# Activity
Your task is to copy every line of the entries that contains "import".

# The records
★ ★ ★ ★ ★ ★ ★

import Literature.Topology.FourManifolds.GluedDesc
import HarnessLib

/-!
# Smooth maps out of a glued space times a parameter manifold

General differential topology (topic `Literature/Topology/FourManifolds`, next to
`GluingConstruction.lean`, `GluedDesc.lean`; everything PROVED, no definitions).  The tube of the
genus-2 surface `Σ̄₂ ⊂ T⁴ # ℂℙ²bar` of Akhmedov–Park (Invent. Math. 181 (2010), §3) is a map out of
`F × ℝ²` where `F = T ∪_glue T′` is a glued space (`SmoothGlueData.Glued`); it is defined by
descending (`SmoothGlueData.desc`) a compatible pair of maps `A → (V → Z)`, `B → (V → Z)`, and its
smoothness is checked on the two pieces.  This file records that criterion:

* `contMDiff_glued_prod_of_comp` — a map `G : d.Glued × V → Z` is smooth as soon as
  `(a, v) ↦ G (inl a, v)` and `(b, v) ↦ G (inr b, v)` are (the products `inl × id`, `inr × id` are open
  smooth embeddings covering `d.Glued × V`; `IsOpenGluing.contMDiff_of_comp_eq`);
* `contMDiffOn_glued_prod_of_comp` — the same on an open set `W ⊆ d.Glued × V` described by its two
  preimages;
* `desc_prod_apply_inl/inr` — evaluation of the descended family.

## References

* A. Kosinski, *Differential Manifolds*, Academic Press (1993), Ch. VI §1. [Kosinski1993]
-/

noncomputable section

open scoped Manifold ContDiff Topology
open Set Function

namespace Literature.Topology.FourManifolds

namespace SmoothGlueData

universe uA uB

variable {E_A H_A : Type*} [NormedAddCommGroup E_A] [NormedSpace ℝ E_A] [TopologicalSpace H_A]
  {E_B H_B : Type*} [NormedAddCommGroup E_B] [NormedSpace ℝ E_B] [TopologicalSpace H_B]
  {I_A : ModelWithCorners ℝ E_A H_A} {I_B : ModelWithCorners ℝ E_B H_B}
  [I_A.Boundaryless] [I_B.Boundaryless]
  {A : Type uA} [TopologicalSpace A] [ChartedSpace H_A A] [IsManifold I_A ∞ A]
  {B : Type uB} [TopologicalSpace B] [ChartedSpace H_B B] [IsManifold I_B ∞ B]
  {E_P : Type*} [NormedAddCommGroup E_P] [NormedSpace ℝ E_P]
  (d : SmoothGlueData I_A I_B A B E_P)
  {E_V : Type*} [NormedAddCommGroup E_V] [NormedSpace ℝ E_V] {H_V : Type*} [TopologicalSpace H_V]
  {I_V : ModelWithCorners ℝ E_V H_V}
  {V : Type*} [TopologicalSpace V] [ChartedSpace H_V V] [IsManifold I_V ∞ V]
  {E_Z : Type*} [NormedAddCommGroup E_Z] [NormedSpace ℝ E_Z] {H_Z : Type*} [TopologicalSpace H_Z]
  {I_Z : ModelWithCorners ℝ E_Z H_Z}
  {Z : Type*} [TopologicalSpace Z] [ChartedSpace H_Z Z] [IsManifold I_Z ∞ Z]

/-- `inl × id` and `inr × id` are open smooth embeddings covering `d.Glued × V`. [cite: Kosinski1993, Ch. VI §1] -/
theorem isOpenGluing_prod :
    Manifold.IsSmoothEmbedding (I_A.prod I_V) ((𝓘(ℝ, E_P)).prod I_V) ∞ (Prod.map d.inl (id : V → V)) ∧
    IsOpen (range (Prod.map d.inl (id : V → V))) ∧
    Manifold.IsSmoothEmbedding (I_B.prod I_V) ((𝓘(ℝ, E_P)).prod I_V) ∞ (Prod.map d.inr (id : V → V)) ∧
    IsOpen (range (Prod.map d.inr (id : V → V))) ∧
    range (Prod.map d.inl (id : V → V)) ∪ range (Prod.map d.inr (id : V → V)) = univ := by
  refine ⟨d.isSmoothEmbedding_inl.prodMap Manifold.IsSmoothEmbedding.id, ?_,
    d.isSmoothEmbedding_inr.prodMap Manifold.IsSmoothEmbedding.id, ?_, ?_⟩
  · rw [range_prodMap, range_id]; exact d.isOpen_range_inl.prod isOpen_univ
  · rw [range_prodMap, range_id]; exact d.isOpen_range_inr.prod isOpen_univ
  · rw [range_prodMap, range_prodMap, range_id, eq_univ_iff_forall]
    rintro ⟨p, v⟩
    rcases d.exists_inl_or_inr p with ⟨a, rfl⟩ | ⟨b, rfl⟩
    · exact Or.inl ⟨⟨a, rfl⟩, mem_univ v⟩
    · exact Or.inr ⟨⟨b, rfl⟩, mem_univ v⟩

/-- **Smoothness on the glued product is checked on the pieces.** [cite: Kosinski1993, Ch. VI §1, proof of Thm (1.1)] -/
theorem contMDiff_glued_prod_of_comp {G : d.Glued × V → Z}
    (hA : ContMDiff (I_A.prod I_V) I_Z ∞ fun q : A × V => G (d.inl q.1, q.2))
    (hB : ContMDiff (I_B.prod I_V) I_Z ∞ fun q : B × V => G (d.inr q.1, q.2)) :
    ContMDiff ((𝓘(ℝ, E_P)).prod I_V) I_Z ∞ G := by
  obtain ⟨h1, h2, h3, h4, -⟩ := d.isOpenGluing_prod (I_V := I_V) (V := V)
  rintro ⟨p, v⟩
  rcases d.exists_inl_or_inr p with ⟨a, rfl⟩ | ⟨b, rfl⟩
  · exact contMDiffAt_of_comp_isImmersionAt (j := Prod.map d.inl (id : V → V)) (a := (a, v))
      (g := fun q : A × V => G (d.inl q.1, q.2)) (h1.isImmersion.isImmersionAt (a, v))
      (Topology.IsOpenEmbedding.isOpenMap ⟨h1.isEmbedding, h2⟩) (hA (a, v)) (fun _ => rfl)
  · exact contMDiffAt_of_comp_isImmersionAt (j := Prod.map d.inr (id : V → V)) (a := (b, v))
      (g := fun q : B × V => G (d.inr q.1, q.2)) (h3.isImmersion.isImmersionAt (b, v))
      (Topology.IsOpenEmbedding.isOpenMap ⟨h3.isEmbedding, h4⟩) (hB (b, v)) (fun _ => rfl)

/-- **Smoothness on an open subset of the glued product is checked on the pieces**: if
`(a, v) ↦ G (inl a, v)` is smooth on the preimage of the open `W` and similarly for `inr`, then `G`
is smooth on `W`. [cite: Kosinski1993, Ch. VI §1] -/
theorem contMDiffOn_glued_prod_of_comp {G : d.Glued × V → Z} {W : Set (d.Glued × V)} (hW : IsOpen W)
    (hA : ContMDiffOn (I_A.prod I_V) I_Z ∞ (fun q : A × V => G (d.inl q.1, q.2))
      ((fun q : A × V => (d.inl q.1, q.2)) ⁻¹' W))
    (hB : ContMDiffOn (I_B.prod I_V) I_Z ∞ (fun q : B × V => G (d.inr q.1, q.2))
      ((fun q : B × V => (d.inr q.1, q.2)) ⁻¹' W)) :
    ContMDiffOn ((𝓘(ℝ, E_P)).prod I_V) I_Z ∞ G W := by
  obtain ⟨h1, h2, h3, h4, -⟩ := d.isOpenGluing_prod (I_V := I_V) (V := V)
  rintro ⟨p, v⟩ hpv
  apply ContMDiffAt.contMDiffWithinAt
  rcases d.exists_inl_or_inr p with ⟨a, rfl⟩ | ⟨b, rfl⟩
  · have hopen : IsOpen ((fun q : A × V => (d.inl q.1, q.2)) ⁻¹' W) :=
      hW.preimage ((d.continuous_inl.comp continuous_fst).prodMk continuous_snd)
    have hat : ContMDiffAt (I_A.prod I_V) I_Z ∞ (fun q : A × V => G (d.inl q.1, q.2)) (a, v) :=
      (hA _ hpv).contMDiffAt (hopen.mem_nhds hpv)
    exact contMDiffAt_of_comp_isImmersionAt (j := Prod.map d.inl (id : V → V)) (a := (a, v))
      (g := fun q : A × V => G (d.inl q.1, q.2)) (h1.isImmersion.isImmersionAt (a, v))
      (Topology.IsOpenEmbedding.isOpenMap ⟨h1.isEmbedding, h2⟩) hat (fun _ => rfl)
  · have hopen : IsOpen ((fun q : B × V => (d.inr q.1, q.2)) ⁻¹' W) :=
      hW.preimage ((d.continuous_inr.comp continuous_fst).prodMk continuous_snd)
    have hat : ContMDiffAt (I_B.prod I_V) I_Z ∞ (fun q : B × V => G (d.inr q.1, q.2)) (b, v) :=
      (hB _ hpv).contMDiffAt (hopen.mem_nhds hpv)
    exact contMDiffAt_of_comp_isImmersionAt (j := Prod.map d.inr (id : V → V)) (a := (b, v))
      (g := fun q : B × V => G (d.inr q.1, q.2)) (h3.isImmersion.isImmersionAt (b, v))
      (Topology.IsOpenEmbedding.isOpenMap ⟨h3.isEmbedding, h4⟩) hat (fun _ => rfl)

omit [I_A.Boundaryless] [I_B.Boundaryless] [IsManifold I_A ∞ A] [IsManifold I_B ∞ B]
  [TopologicalSpace V] in
/-- Evaluation of a descended family of maps on the first piece. [folklore] -/
theorem desc_prod_apply_inl {W : Type*} {FA : A → V → W} {FB : B → V → W}
    (h : ∀ a, a ∈ d.glue.source → FA a = FB (d.glue a)) (a : A) (v : V) :
    d.desc FA FB h (d.inl a) v = FA a v := by
  rw [d.desc_inl]

omit [I_A.Boundaryless] [I_B.Boundaryless] [IsManifold I_A ∞ A] [IsManifold I_B ∞ B]
  [TopologicalSpace V] in
/-- Evaluation of a descended family of maps on the second piece. [folklore] -/
theorem desc_prod_apply_inr {W : Type*} {FA : A → V → W} {FB : B → V → W}
    (h : ∀ a, a ∈ d.glue.source → FA a = FB (d.glue a)) (b : B) (v : V) :
    d.desc FA FB h (d.inr b) v = FB b v := by
  rw [d.desc_inr]

end SmoothGlueData

end Literature.Topology.FourManifolds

★ ★ ★ ★ ★ ★ ★

# Solution for this problem
import Literature.Topology.FourManifolds.GluedDesc
import HarnessLib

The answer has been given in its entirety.